## DIRECTIONS FOR THIS TASK
Restate word for word the lines of the records below, starting at the line that contains "set_option autoImplicit false" and ending at the line that contains "theorem exists_lintegral_eq_mul_lintegral_unscaleTE (D", with both of those lines included and nothing else.

## Data entries
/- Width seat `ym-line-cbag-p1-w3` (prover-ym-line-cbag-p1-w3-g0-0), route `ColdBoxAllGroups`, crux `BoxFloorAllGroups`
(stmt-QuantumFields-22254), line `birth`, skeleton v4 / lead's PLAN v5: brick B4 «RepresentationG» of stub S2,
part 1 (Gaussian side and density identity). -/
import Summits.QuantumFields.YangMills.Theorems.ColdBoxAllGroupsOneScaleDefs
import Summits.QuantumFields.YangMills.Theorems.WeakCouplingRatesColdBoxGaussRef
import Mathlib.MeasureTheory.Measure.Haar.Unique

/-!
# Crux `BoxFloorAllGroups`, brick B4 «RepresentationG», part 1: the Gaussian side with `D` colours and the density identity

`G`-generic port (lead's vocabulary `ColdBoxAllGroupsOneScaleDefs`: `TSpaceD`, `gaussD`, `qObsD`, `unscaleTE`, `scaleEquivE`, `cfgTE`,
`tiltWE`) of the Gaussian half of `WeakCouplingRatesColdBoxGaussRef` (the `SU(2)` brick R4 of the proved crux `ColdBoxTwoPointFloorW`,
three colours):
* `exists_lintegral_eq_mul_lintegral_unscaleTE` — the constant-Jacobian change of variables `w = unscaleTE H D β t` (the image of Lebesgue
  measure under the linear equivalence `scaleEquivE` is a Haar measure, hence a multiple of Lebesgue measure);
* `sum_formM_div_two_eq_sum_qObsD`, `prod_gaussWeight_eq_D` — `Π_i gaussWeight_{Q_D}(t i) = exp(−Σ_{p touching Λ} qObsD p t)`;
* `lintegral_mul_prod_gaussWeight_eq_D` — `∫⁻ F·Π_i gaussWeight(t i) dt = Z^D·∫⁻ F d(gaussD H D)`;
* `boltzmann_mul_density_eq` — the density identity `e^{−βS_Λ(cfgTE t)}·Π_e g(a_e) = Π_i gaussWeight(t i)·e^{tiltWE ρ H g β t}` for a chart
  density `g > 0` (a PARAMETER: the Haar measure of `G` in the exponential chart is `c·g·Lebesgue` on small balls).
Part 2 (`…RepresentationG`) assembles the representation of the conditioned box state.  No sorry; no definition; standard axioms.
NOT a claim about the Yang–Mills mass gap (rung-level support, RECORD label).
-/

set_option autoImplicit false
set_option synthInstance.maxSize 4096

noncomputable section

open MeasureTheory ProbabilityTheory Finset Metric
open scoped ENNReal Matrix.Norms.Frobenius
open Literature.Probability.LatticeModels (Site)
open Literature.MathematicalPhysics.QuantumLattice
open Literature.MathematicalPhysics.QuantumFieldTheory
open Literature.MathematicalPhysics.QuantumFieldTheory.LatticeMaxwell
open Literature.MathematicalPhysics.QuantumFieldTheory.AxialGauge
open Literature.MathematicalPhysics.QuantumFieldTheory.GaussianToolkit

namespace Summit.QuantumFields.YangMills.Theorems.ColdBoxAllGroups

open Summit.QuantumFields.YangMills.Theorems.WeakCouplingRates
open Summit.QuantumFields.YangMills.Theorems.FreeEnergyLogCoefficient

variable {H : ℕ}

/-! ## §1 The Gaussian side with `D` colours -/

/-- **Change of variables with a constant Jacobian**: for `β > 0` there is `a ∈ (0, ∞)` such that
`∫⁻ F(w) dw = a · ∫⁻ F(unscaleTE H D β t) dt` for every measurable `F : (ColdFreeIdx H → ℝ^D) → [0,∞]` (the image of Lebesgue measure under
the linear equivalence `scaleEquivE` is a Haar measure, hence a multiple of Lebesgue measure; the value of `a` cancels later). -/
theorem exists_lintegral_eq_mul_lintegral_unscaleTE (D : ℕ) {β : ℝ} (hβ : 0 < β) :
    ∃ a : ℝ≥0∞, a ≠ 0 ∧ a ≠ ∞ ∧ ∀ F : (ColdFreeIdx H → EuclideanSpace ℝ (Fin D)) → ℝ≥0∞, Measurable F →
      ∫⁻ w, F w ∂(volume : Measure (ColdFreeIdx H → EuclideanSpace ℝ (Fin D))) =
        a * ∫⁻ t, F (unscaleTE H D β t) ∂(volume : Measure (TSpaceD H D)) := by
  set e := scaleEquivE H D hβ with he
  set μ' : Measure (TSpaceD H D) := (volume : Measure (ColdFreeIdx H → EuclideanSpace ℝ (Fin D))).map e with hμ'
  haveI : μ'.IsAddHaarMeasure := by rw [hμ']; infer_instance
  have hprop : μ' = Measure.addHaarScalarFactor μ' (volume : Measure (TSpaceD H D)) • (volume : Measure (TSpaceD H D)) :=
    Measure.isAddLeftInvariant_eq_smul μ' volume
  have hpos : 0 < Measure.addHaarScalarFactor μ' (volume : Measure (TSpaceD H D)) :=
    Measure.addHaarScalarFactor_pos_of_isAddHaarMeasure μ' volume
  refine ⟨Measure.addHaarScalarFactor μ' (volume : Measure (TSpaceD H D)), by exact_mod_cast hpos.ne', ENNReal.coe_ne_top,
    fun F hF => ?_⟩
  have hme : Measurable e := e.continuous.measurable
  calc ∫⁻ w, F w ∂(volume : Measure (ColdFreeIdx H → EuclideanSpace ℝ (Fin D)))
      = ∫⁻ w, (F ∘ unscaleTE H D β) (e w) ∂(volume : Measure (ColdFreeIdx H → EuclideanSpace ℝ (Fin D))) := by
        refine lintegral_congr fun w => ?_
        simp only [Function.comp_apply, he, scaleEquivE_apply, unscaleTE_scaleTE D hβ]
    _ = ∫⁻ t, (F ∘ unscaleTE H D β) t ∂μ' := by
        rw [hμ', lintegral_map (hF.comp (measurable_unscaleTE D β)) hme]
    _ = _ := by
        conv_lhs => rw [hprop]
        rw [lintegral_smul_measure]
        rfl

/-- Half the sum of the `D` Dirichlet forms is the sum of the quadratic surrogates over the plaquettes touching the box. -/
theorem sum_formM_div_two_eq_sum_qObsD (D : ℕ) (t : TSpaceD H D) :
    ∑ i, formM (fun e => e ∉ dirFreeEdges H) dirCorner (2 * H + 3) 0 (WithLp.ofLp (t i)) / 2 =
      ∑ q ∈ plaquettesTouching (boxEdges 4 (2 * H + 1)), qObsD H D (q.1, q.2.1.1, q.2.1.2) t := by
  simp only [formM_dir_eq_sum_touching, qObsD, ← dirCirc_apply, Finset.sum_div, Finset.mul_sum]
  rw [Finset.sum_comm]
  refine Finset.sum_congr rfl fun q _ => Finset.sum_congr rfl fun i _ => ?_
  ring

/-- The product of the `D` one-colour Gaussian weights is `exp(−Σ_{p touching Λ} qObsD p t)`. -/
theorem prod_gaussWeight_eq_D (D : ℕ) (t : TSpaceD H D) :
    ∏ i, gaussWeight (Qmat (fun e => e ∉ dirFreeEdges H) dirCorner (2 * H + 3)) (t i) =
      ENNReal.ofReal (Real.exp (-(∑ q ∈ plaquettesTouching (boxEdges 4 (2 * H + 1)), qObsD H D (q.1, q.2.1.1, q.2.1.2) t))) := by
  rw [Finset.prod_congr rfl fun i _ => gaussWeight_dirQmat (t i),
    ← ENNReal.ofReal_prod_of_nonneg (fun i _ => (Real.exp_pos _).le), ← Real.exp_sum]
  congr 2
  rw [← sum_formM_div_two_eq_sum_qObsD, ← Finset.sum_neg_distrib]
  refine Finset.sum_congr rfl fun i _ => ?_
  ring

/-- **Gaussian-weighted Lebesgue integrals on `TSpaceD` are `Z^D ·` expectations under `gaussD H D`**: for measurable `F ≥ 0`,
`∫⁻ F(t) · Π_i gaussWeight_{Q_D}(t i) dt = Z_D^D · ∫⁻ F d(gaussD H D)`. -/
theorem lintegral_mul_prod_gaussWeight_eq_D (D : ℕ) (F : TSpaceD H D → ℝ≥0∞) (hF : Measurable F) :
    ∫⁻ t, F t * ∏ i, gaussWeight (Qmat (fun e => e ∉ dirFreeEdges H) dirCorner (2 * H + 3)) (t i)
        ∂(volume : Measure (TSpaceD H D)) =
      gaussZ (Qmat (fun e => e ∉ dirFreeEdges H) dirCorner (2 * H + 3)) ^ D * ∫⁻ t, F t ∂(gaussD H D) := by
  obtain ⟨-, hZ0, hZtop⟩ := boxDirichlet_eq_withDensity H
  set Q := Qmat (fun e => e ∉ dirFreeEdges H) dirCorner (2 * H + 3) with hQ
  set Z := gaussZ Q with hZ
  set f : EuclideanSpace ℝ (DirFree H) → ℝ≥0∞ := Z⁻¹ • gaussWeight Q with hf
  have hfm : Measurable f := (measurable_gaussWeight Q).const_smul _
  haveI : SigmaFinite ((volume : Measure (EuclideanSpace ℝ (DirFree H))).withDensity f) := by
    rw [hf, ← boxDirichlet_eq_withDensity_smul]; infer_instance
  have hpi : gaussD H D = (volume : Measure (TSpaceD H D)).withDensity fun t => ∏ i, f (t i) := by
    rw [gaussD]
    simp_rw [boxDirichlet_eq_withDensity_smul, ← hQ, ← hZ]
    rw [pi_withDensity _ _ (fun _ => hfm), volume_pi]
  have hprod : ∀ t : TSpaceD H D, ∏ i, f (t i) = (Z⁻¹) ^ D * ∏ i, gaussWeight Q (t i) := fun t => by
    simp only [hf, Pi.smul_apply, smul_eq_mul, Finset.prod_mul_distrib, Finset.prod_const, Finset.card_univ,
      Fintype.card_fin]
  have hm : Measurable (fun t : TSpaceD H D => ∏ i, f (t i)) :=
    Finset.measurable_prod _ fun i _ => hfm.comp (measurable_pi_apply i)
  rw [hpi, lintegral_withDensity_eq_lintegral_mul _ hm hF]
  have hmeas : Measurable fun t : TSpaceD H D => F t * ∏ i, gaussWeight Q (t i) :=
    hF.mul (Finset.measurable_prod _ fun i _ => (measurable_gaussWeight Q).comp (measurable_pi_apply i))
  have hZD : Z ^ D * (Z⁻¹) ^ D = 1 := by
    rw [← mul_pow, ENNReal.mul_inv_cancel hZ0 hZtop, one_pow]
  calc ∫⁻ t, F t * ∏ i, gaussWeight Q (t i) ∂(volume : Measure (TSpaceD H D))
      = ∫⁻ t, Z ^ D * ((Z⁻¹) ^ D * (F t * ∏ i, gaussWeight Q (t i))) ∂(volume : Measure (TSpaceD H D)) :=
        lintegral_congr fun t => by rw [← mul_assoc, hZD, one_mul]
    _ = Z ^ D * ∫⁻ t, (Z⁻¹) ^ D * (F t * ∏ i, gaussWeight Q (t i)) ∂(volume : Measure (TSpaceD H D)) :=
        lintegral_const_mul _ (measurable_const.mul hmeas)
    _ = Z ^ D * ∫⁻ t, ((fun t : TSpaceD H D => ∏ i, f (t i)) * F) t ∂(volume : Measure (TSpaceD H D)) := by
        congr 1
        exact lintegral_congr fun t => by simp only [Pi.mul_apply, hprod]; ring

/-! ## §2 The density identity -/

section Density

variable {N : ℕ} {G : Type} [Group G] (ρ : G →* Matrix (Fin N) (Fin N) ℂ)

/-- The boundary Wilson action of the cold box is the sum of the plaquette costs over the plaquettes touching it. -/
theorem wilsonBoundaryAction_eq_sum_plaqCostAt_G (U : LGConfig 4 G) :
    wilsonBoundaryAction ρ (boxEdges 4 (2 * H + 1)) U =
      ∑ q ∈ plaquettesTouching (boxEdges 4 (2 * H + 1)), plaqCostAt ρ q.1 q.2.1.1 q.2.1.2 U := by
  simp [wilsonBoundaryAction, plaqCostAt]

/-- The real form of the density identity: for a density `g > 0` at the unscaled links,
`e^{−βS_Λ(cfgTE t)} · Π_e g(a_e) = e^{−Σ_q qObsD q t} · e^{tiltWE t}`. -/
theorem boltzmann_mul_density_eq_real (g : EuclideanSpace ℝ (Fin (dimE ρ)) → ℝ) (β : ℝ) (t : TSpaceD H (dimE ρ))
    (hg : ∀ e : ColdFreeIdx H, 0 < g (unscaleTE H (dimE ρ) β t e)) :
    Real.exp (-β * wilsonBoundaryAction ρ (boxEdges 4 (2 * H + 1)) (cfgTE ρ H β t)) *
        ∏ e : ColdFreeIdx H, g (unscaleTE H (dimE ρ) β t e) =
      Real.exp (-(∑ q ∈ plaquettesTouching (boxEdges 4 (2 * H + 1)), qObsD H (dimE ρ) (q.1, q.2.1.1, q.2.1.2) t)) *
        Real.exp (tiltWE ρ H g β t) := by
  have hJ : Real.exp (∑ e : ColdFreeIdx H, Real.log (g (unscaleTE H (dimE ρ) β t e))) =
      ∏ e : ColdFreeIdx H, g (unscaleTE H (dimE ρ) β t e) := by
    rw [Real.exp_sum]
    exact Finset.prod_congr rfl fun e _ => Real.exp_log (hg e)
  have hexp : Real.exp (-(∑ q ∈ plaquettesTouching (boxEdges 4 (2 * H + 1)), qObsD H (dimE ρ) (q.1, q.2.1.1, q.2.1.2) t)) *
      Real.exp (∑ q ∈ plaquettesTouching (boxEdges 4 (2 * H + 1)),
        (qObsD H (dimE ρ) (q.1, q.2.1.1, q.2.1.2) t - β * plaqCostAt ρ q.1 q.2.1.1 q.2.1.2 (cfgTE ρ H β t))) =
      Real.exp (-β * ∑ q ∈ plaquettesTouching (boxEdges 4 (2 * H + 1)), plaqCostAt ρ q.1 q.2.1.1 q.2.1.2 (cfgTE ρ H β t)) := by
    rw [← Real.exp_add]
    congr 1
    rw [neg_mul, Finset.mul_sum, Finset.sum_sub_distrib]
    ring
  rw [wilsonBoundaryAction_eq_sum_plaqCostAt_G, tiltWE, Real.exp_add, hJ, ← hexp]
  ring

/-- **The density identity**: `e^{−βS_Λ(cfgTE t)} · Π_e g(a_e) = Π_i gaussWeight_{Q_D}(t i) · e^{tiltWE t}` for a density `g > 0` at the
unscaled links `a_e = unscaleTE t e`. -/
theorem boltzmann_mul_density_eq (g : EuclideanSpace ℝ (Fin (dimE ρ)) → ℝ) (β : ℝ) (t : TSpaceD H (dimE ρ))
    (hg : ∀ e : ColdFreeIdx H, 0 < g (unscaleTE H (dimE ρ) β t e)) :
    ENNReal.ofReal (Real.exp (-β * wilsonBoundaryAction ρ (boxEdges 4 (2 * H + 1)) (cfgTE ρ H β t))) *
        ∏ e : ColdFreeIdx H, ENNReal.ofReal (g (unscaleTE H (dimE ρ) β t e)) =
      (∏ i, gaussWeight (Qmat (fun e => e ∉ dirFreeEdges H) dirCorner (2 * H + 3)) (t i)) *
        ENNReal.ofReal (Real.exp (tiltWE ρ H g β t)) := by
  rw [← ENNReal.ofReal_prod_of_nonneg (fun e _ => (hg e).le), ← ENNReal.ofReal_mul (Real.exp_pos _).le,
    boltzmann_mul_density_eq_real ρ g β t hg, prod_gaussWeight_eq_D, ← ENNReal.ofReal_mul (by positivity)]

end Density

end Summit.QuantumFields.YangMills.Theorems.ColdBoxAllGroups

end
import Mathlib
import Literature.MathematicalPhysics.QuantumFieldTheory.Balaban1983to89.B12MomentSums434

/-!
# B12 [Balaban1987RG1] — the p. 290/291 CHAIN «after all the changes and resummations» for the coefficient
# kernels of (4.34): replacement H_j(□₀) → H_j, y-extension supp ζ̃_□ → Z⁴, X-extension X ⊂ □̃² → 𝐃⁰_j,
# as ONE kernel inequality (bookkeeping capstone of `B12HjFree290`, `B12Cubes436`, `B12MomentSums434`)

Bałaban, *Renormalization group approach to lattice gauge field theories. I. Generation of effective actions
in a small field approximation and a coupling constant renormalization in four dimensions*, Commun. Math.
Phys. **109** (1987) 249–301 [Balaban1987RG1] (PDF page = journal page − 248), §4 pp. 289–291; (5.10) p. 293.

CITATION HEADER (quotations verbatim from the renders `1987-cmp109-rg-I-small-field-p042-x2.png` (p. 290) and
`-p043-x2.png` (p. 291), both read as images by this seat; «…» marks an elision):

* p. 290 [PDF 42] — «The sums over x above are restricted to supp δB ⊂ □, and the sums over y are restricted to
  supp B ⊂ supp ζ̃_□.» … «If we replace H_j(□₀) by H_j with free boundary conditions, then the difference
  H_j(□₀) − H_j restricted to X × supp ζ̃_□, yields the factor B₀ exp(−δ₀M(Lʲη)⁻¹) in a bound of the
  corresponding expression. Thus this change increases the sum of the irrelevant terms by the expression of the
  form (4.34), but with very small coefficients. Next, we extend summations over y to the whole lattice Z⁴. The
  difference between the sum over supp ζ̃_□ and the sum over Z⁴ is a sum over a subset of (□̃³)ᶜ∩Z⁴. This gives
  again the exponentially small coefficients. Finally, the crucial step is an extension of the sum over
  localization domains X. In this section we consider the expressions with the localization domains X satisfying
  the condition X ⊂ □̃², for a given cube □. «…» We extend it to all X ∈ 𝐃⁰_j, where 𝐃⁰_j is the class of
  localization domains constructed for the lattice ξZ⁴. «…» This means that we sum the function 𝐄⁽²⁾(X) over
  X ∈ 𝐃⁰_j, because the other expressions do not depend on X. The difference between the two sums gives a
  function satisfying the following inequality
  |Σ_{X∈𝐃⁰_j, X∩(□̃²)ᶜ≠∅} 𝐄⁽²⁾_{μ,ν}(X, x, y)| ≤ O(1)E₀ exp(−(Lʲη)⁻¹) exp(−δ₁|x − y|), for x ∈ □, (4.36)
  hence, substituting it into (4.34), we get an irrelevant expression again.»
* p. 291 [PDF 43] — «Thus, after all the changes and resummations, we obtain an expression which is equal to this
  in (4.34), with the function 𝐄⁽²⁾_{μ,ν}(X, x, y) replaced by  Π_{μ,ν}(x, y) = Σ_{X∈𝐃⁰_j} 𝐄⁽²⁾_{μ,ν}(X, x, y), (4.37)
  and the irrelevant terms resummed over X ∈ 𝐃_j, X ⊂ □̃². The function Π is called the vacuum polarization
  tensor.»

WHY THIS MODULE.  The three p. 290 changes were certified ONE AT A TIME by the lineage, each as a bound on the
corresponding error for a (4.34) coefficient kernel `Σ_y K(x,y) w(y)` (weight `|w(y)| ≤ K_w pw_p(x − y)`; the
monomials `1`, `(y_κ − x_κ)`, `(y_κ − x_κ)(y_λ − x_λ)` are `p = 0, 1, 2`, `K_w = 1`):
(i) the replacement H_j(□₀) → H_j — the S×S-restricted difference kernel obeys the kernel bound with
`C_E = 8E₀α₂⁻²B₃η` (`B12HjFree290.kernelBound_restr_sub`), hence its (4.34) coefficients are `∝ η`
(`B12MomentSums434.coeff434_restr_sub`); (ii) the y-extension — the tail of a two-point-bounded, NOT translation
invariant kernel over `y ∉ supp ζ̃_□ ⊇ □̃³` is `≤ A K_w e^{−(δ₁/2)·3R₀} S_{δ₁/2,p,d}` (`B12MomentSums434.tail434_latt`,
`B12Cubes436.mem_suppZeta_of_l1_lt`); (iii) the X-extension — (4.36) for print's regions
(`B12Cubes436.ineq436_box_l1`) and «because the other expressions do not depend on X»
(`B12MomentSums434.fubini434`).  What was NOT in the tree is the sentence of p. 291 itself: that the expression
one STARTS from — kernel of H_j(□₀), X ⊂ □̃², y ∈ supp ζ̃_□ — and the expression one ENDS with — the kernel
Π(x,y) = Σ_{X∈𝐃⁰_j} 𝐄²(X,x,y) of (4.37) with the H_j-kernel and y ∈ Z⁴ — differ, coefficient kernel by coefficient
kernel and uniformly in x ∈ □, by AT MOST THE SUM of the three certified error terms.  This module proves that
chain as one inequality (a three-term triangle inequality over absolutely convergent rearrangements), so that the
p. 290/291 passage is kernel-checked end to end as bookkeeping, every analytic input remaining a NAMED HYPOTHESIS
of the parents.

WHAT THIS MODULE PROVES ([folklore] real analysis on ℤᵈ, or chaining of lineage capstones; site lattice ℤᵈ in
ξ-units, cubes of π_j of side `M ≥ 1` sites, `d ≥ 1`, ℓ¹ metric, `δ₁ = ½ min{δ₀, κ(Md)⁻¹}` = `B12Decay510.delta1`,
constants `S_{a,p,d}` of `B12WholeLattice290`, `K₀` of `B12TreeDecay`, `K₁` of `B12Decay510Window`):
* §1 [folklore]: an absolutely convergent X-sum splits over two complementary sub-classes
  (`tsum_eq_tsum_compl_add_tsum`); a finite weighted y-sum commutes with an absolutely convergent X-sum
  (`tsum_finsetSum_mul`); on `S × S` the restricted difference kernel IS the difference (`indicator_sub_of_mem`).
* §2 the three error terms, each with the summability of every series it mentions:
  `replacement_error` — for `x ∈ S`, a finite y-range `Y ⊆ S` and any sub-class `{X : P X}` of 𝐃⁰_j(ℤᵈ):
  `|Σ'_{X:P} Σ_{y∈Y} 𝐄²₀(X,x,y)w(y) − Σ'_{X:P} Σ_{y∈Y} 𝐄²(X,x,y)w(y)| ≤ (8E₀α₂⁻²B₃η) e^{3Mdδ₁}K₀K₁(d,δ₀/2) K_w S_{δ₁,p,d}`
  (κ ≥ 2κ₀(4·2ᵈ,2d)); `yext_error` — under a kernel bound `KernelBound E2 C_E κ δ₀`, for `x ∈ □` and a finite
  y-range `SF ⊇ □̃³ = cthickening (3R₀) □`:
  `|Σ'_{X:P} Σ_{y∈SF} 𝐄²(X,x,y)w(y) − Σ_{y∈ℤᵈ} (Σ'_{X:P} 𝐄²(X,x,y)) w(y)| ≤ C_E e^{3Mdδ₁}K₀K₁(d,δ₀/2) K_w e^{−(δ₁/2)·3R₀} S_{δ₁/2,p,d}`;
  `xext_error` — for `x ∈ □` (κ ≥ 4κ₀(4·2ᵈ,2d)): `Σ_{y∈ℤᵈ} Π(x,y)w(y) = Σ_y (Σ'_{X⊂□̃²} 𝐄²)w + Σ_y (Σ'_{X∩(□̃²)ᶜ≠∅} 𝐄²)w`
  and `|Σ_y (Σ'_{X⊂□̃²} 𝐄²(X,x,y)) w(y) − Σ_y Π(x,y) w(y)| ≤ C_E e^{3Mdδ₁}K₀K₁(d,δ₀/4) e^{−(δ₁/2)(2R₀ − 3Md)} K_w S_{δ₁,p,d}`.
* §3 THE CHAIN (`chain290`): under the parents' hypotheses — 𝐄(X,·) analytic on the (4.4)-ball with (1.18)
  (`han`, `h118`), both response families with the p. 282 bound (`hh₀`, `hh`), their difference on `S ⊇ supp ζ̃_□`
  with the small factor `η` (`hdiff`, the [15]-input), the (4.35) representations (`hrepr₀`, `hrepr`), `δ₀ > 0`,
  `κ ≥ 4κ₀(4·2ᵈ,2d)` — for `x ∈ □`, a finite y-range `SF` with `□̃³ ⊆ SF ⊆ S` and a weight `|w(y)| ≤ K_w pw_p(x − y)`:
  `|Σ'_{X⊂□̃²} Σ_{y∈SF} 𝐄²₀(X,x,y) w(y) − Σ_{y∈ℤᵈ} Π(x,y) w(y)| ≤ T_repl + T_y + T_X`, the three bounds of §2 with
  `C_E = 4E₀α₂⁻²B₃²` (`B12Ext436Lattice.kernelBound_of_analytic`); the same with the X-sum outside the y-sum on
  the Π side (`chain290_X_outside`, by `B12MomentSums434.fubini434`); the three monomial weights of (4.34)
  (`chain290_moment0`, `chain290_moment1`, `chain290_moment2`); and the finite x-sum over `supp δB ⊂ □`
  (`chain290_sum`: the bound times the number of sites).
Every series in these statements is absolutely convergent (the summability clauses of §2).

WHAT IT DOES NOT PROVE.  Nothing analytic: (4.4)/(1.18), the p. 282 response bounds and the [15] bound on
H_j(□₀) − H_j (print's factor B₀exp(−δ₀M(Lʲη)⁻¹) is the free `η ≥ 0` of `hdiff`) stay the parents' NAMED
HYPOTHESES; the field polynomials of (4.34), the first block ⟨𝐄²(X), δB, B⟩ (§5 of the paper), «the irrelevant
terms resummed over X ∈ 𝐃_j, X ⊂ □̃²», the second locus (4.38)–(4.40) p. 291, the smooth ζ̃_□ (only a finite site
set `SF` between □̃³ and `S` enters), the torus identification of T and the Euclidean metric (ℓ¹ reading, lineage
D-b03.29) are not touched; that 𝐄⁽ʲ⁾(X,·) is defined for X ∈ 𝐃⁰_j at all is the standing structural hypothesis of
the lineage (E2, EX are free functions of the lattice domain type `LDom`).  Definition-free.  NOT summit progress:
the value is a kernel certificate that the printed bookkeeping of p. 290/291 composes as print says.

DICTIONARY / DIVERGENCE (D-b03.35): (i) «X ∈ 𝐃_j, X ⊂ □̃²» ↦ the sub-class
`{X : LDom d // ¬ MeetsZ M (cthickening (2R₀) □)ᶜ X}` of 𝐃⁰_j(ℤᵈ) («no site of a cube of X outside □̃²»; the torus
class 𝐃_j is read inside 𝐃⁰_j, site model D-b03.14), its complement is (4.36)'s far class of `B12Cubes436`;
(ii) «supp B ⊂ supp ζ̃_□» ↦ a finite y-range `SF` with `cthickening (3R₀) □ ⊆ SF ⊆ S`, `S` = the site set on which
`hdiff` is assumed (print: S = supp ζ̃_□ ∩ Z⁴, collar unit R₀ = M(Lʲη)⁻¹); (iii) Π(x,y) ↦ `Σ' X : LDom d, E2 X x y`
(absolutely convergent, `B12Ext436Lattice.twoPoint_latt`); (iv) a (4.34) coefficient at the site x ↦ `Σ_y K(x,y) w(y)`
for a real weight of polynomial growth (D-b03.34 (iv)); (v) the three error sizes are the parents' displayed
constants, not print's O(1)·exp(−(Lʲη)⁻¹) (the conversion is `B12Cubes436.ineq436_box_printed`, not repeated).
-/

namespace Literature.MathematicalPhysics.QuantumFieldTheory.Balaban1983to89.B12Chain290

## RESPONSE
set_option autoImplicit false
set_option synthInstance.maxSize 4096

noncomputable section

open MeasureTheory ProbabilityTheory Finset Metric
open scoped ENNReal Matrix.Norms.Frobenius
open Literature.Probability.LatticeModels (Site)
open Literature.MathematicalPhysics.QuantumLattice
open Literature.MathematicalPhysics.QuantumFieldTheory
open Literature.MathematicalPhysics.QuantumFieldTheory.LatticeMaxwell
open Literature.MathematicalPhysics.QuantumFieldTheory.AxialGauge
open Literature.MathematicalPhysics.QuantumFieldTheory.GaussianToolkit

namespace Summit.QuantumFields.YangMills.Theorems.ColdBoxAllGroups

open Summit.QuantumFields.YangMills.Theorems.WeakCouplingRates
open Summit.QuantumFields.YangMills.Theorems.FreeEnergyLogCoefficient

variable {H : ℕ}

/-! ## §1 The Gaussian side with `D` colours -/

/-- **Change of variables with a constant Jacobian**: for `β > 0` there is `a ∈ (0, ∞)` such that
`∫⁻ F(w) dw = a · ∫⁻ F(unscaleTE H D β t) dt` for every measurable `F : (ColdFreeIdx H → ℝ^D) → [0,∞]` (the image of Lebesgue measure under
the linear equivalence `scaleEquivE` is a Haar measure, hence a multiple of Lebesgue measure; the value of `a` cancels later). -/
theorem exists_lintegral_eq_mul_lintegral_unscaleTE (D : ℕ) {β : ℝ} (hβ : 0 < β) :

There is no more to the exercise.